Na kłopoty mafia

“Złożę mu propozycję nie do odrzucenia.” "Ojciec Chrzestny" Mario Puzo

Jeśli ktoś oglądał film “Formosa Betrayed” 被出賣的福爾摩沙 (jeśli nie oglądał, a interesuje się historią Tajwanu to musi!), to już wie po kogo sięga Kuomintang gdy są kłopoty…po mafię.

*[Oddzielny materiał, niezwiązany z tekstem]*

import Summits.QuantumFields.YangMills.Theorems.BalabanUVNodesN24K1R9ByNameOfOpenStubsChildrenSplitSlot8Thm1AEAtAbstractWitnessY0Chi
import Summits.QuantumFields.YangMills.Theorems.BalabanUVNodesN11K1ZBRoadDoorRowsChi
import Summits.QuantumFields.YangMills.Theorems.BalabanUVNodesN13UV01LevelZeroAtThm1CCMWZBAxOfPrintedZ
import Literature.MathematicalPhysics.QuantumFieldTheory.Balaban1983to89.Node00.Record13LettersOfThm1CCMWZBChi
import Literature.MathematicalPhysics.QuantumFieldTheory.Balaban1983to89.Node00.Record13SepCoPRInhabitedOfSepCoPChi
import Summits.QuantumFields.YangMills.Theorems.BalabanUVNodesK0AllTorusOfStepTokensGuardedZBLamAx
import Summits.QuantumFields.YangMills.Theorems.BalabanUVNodesK0AllTorusOfStepTokensGuardedZBLamPrintAx
import Summits.QuantumFields.YangMills.Theorems.BalabanUVNodesK0V23Stub3NonVacuity
import Summits.QuantumFields.YangMills.Theorems.BalabanUVNodesK1RunRowsBoxCongrAxAtAxWitness
import Summits.QuantumFields.YangMills.Theorems.BalabanUVNodesK1RunwiseLettersOfBoxH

Film “Formosa Betrayed” (“Zdradzona Formoza”) dotyczy między innymu zabójstwa w 1984 roku w Kalifornii tajwańskiego dziennikarza Henry Liu. Liu znany był jako zażarty krytyk Kuomintangu. Pod koniec lat 60- tych Liu wyjechał jako korespondent gazety “Taiwan Daily” (台灣日報) do Stanów Zjednoczonych; ostatecznie dziennikarz zdecydował się pozostać w USA i otrzymał amerykańskie obywatelstwo.
15 października 1984 Henry Liu został zastrzelony w garażu swojego domu. FBI ustaliło, że zabójcą był Chen Chi-li (陳啟禮) szef gangu Bambusowej Unii (竹聯幫), będącego jedną z trzech triad na Tajwanie. W wyniku presji ze strony USA, Chen i dwóch wspólników zostało aresztowanych na wyspie i postawionych przed sądem. Mafiozo początkowo twierdził, że zlecenie zabicia Liu otrzymał od wysoko postawionych ofiacjałów Kuomintangu. Henry Liu napisał biografię Chiang Ching-kuo, syna Chiang Kai-sheka, i planowal jej wydanie;  Kuomintang postanowił pozbyć się dziennikarza, aby powstrzymać jego i rodzinę przed wydaniem książki. Chen twierdził, że przeszedł szkolenie w jednym z ośrodków szpiegowskich w Tajpej zanim udał się do USA.
W trakcie procesu gangster wycofał swoje wcześniejsze zeznania i oświadczył, że dokonał morderstwa  z pobudek patriotycznych.  W 1991 roku wszyscy trzej mordercy wyszli na wolność (prawo łaski). Po zwolnieniu Chen Chi-li wyjechał do Kambodży i  stąd przez kilka następnych lat kierował gangiem na Tajwanie.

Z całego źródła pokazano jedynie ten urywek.